[Dataset excerpts]
+===+

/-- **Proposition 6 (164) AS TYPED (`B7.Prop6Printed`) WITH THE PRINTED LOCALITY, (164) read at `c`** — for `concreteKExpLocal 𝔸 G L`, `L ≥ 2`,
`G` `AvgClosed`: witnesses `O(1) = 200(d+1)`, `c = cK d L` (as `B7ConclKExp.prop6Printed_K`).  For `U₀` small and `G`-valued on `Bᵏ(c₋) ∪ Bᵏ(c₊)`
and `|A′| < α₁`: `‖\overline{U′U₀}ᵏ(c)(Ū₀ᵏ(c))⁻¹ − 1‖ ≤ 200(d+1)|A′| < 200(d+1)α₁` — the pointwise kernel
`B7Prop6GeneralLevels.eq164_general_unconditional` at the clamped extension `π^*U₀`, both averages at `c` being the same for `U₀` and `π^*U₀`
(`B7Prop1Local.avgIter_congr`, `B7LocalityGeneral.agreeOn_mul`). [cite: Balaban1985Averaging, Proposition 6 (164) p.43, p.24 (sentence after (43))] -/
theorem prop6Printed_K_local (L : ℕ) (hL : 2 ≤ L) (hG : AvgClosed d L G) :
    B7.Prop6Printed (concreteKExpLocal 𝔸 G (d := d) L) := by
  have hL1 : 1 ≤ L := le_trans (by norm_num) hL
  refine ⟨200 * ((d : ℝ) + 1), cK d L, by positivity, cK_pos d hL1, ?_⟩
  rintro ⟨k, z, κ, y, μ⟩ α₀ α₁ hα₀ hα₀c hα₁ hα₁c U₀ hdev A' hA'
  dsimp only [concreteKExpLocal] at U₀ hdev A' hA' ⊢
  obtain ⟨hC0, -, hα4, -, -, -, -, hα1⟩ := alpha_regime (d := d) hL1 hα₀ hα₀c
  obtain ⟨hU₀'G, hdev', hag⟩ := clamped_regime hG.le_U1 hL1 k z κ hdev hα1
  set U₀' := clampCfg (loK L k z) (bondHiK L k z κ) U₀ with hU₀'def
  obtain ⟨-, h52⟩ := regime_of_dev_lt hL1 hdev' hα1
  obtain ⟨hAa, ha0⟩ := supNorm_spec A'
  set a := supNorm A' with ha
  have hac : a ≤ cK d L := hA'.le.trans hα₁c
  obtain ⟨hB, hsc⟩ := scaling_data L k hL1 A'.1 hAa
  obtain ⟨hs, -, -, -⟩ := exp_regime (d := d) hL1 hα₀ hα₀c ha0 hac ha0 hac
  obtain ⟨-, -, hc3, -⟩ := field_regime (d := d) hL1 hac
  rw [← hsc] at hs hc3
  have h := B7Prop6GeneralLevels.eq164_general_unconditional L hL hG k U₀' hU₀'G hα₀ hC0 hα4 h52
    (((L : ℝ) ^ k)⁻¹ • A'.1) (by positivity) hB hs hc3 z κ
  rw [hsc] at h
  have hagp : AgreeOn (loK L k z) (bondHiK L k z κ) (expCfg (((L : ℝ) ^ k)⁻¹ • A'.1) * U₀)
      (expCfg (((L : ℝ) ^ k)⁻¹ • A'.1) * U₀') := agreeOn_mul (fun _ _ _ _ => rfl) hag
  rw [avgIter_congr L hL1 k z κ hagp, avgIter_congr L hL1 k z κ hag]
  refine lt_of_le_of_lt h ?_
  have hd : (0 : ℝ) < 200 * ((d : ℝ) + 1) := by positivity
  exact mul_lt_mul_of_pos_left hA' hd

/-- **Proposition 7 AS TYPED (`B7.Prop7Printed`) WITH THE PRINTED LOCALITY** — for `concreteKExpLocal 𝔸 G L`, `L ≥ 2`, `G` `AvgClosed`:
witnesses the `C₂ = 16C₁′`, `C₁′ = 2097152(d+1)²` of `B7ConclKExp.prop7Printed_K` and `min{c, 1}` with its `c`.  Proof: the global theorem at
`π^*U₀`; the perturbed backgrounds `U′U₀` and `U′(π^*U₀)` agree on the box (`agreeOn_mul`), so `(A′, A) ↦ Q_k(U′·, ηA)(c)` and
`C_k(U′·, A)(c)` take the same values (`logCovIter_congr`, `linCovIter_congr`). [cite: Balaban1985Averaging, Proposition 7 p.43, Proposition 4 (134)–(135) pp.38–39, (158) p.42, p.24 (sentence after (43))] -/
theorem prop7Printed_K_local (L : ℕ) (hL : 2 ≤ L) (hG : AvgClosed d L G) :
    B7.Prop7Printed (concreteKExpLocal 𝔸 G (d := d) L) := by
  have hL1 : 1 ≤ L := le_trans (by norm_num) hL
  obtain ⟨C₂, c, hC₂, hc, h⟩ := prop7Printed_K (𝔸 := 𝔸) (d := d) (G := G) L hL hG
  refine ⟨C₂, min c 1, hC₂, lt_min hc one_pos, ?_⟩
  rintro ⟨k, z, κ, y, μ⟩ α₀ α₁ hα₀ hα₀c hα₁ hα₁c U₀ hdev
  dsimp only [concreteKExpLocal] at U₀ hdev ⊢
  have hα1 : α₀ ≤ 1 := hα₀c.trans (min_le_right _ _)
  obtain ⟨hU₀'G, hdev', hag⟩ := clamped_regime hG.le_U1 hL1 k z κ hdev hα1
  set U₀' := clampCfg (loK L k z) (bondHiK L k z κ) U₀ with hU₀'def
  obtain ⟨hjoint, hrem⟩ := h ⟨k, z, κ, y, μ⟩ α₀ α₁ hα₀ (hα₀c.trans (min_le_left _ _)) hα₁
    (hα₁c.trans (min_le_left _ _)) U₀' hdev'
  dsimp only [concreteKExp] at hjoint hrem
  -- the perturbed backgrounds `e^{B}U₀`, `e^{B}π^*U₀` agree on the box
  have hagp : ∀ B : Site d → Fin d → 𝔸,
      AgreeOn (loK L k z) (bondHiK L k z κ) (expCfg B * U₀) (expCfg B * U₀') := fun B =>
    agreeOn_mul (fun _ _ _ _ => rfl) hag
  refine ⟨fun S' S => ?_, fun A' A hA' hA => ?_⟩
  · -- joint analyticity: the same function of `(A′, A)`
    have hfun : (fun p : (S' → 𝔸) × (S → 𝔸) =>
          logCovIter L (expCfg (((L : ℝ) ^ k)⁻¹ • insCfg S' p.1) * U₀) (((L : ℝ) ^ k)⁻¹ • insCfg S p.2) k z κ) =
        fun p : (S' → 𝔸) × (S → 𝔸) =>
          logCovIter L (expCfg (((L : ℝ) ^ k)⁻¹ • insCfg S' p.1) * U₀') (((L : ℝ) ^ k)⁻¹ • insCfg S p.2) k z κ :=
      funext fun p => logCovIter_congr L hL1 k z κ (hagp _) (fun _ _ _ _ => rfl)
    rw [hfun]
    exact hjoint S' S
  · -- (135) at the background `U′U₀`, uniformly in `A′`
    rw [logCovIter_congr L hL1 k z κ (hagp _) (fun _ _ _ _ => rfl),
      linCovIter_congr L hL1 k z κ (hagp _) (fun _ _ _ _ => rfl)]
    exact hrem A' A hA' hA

+===+

§ **EXERCISE AIM**: Would you please give the data above again, exactly as it appears?

§ **RESPONSE AREA**:
/-- **Proposition 6 (164) AS TYPED (`B7.Prop6Printed`) WITH THE PRINTED LOCALITY, (164) read at `c`** — for `concreteKExpLocal 𝔸 G L`, `L ≥ 2`,
`G` `AvgClosed`: witnesses `O(1) = 200(d+1)`, `c = cK d L` (as `B7ConclKExp.prop6Printed_K`).  For `U₀` small and `G`-valued on `Bᵏ(c₋) ∪ Bᵏ(c₊)`
and `|A′| < α₁`: `‖\overline{U′U₀}ᵏ(c)(Ū₀ᵏ(c))⁻¹ − 1‖ ≤ 200(d+1)|A′| < 200(d+1)α₁` — the pointwise kernel
`B7Prop6GeneralLevels.eq164_general_unconditional` at the clamped extension `π^*U₀`, both averages at `c` being the same for `U₀` and `π^*U₀`
(`B7Prop1Local.avgIter_congr`, `B7LocalityGeneral.agreeOn_mul`). [cite: Balaban1985Averaging, Proposition 6 (164) p.43, p.24 (sentence after (43))] -/
theorem prop6Printed_K_local (L : ℕ) (hL : 2 ≤ L) (hG : AvgClosed d L G) :
    B7.Prop6Printed (concreteKExpLocal 𝔸 G (d := d) L) := by
  have hL1 : 1 ≤ L := le_trans (by norm_num) hL
  refine ⟨200 * ((d : ℝ) + 1), cK d L, by positivity, cK_pos d hL1, ?_⟩
  rintro ⟨k, z, κ, y, μ⟩ α₀ α₁ hα₀ hα₀c hα₁ hα₁c U₀ hdev A' hA'
  dsimp only [concreteKExpLocal] at U₀ hdev A' hA' ⊢
  obtain ⟨hC0, -, hα4, -, -, -, -, hα1⟩ := alpha_regime (d := d) hL1 hα₀ hα₀c
  obtain ⟨hU₀'G, hdev', hag⟩ := clamped_regime hG.le_U1 hL1 k z κ hdev hα1
  set U₀' := clampCfg (loK L k z) (bondHiK L k z κ) U₀ with hU₀'def
  obtain ⟨-, h52⟩ := regime_of_dev_lt hL1 hdev' hα1
  obtain ⟨hAa, ha0⟩ := supNorm_spec A'
  set a := supNorm A' with ha
  have hac : a ≤ cK d L := hA'.le.trans hα₁c
  obtain ⟨hB, hsc⟩ := scaling_data L k hL1 A'.1 hAa
  obtain ⟨hs, -, -, -⟩ := exp_regime (d := d) hL1 hα₀ hα₀c ha0 hac ha0 hac
  obtain ⟨-, -, hc3, -⟩ := field_regime (d := d) hL1 hac
  rw [← hsc] at hs hc3
  have h := B7Prop6GeneralLevels.eq164_general_unconditional L hL hG k U₀' hU₀'G hα₀ hC0 hα4 h52
    (((L : ℝ) ^ k)⁻¹ • A'.1) (by positivity) hB hs hc3 z κ
  rw [hsc] at h
  have hagp : AgreeOn (loK L k z) (bondHiK L k z κ) (expCfg (((L : ℝ) ^ k)⁻¹ • A'.1) * U₀)
      (expCfg (((L : ℝ) ^ k)⁻¹ • A'.1) * U₀') := agreeOn_mul (fun _ _ _ _ => rfl) hag
  rw [avgIter_congr L hL1 k z κ hagp, avgIter_congr L hL1 k z κ hag]
  refine lt_of_le_of_lt h ?_
  have hd : (0 : ℝ) < 200 * ((d : ℝ) + 1) := by positivity
  exact mul_lt_mul_of_pos_left hA' hd

/-- **Proposition 7 AS TYPED (`B7.Prop7Printed`) WITH THE PRINTED LOCALITY** — for `concreteKExpLocal 𝔸 G L`, `L ≥ 2`, `G` `AvgClosed`:
witnesses the `C₂ = 16C₁′`, `C₁′ = 2097152(d+1)²` of `B7ConclKExp.prop7Printed_K` and `min{c, 1}` with its `c`.  Proof: the global theorem at
`π^*U₀`; the perturbed backgrounds `U′U₀` and `U′(π^*U₀)` agree on the box (`agreeOn_mul`), so `(A′, A) ↦ Q_k(U′·, ηA)(c)` and
`C_k(U′·, A)(c)` take the same values (`logCovIter_congr`, `linCovIter_congr`). [cite: Balaban1985Averaging, Proposition 7 p.43, Proposition 4 (134)–(135) pp.38–39, (158) p.42, p.24 (sentence after (43))] -/
theorem prop7Printed_K_local (L : ℕ) (hL : 2 ≤ L) (hG : AvgClosed d L G) :
    B7.Prop7Printed (concreteKExpLocal 𝔸 G (d := d) L) := by
  have hL1 : 1 ≤ L := le_trans (by norm_num) hL
  obtain ⟨C₂, c, hC₂, hc, h⟩ := prop7Printed_K (𝔸 := 𝔸) (d := d) (G := G) L hL hG
  refine ⟨C₂, min c 1, hC₂, lt_min hc one_pos, ?_⟩
  rintro ⟨k, z, κ, y, μ⟩ α₀ α₁ hα₀ hα₀c hα₁ hα₁c U₀ hdev
  dsimp only [concreteKExpLocal] at U₀ hdev ⊢
  have hα1 : α₀ ≤ 1 := hα₀c.trans (min_le_right _ _)
  obtain ⟨hU₀'G, hdev', hag⟩ := clamped_regime hG.le_U1 hL1 k z κ hdev hα1
  set U₀' := clampCfg (loK L k z) (bondHiK L k z κ) U₀ with hU₀'def
  obtain ⟨hjoint, hrem⟩ := h ⟨k, z, κ, y, μ⟩ α₀ α₁ hα₀ (hα₀c.trans (min_le_left _ _)) hα₁
    (hα₁c.trans (min_le_left _ _)) U₀' hdev'
  dsimp only [concreteKExp] at hjoint hrem
  -- the perturbed backgrounds `e^{B}U₀`, `e^{B}π^*U₀` agree on the box
  have hagp : ∀ B : Site d → Fin d → 𝔸,
      AgreeOn (loK L k z) (bondHiK L k z κ) (expCfg B * U₀) (expCfg B * U₀') := fun B =>
    agreeOn_mul (fun _ _ _ _ => rfl) hag
  refine ⟨fun S' S => ?_, fun A' A hA' hA => ?_⟩
  · -- joint analyticity: the same function of `(A′, A)`
    have hfun : (fun p : (S' → 𝔸) × (S → 𝔸) =>
          logCovIter L (expCfg (((L : ℝ) ^ k)⁻¹ • insCfg S' p.1) * U₀) (((L : ℝ) ^ k)⁻¹ • insCfg S p.2) k z κ) =
        fun p : (S' → 𝔸) × (S → 𝔸) =>
          logCovIter L (expCfg (((L : ℝ) ^ k)⁻¹ • insCfg S' p.1) * U₀') (((L : ℝ) ^ k)⁻¹ • insCfg S p.2) k z κ :=
      funext fun p => logCovIter_congr L hL1 k z κ (hagp _) (fun _ _ _ _ => rfl)
    rw [hfun]
    exact hjoint S' S
  · -- (135) at the background `U′U₀`, uniformly in `A′`
    rw [logCovIter_congr L hL1 k z κ (hagp _) (fun _ _ _ _ => rfl),
      linCovIter_congr L hL1 k z κ (hagp _) (fun _ _ _ _ => rfl)]
    exact hrem A' A hA' hA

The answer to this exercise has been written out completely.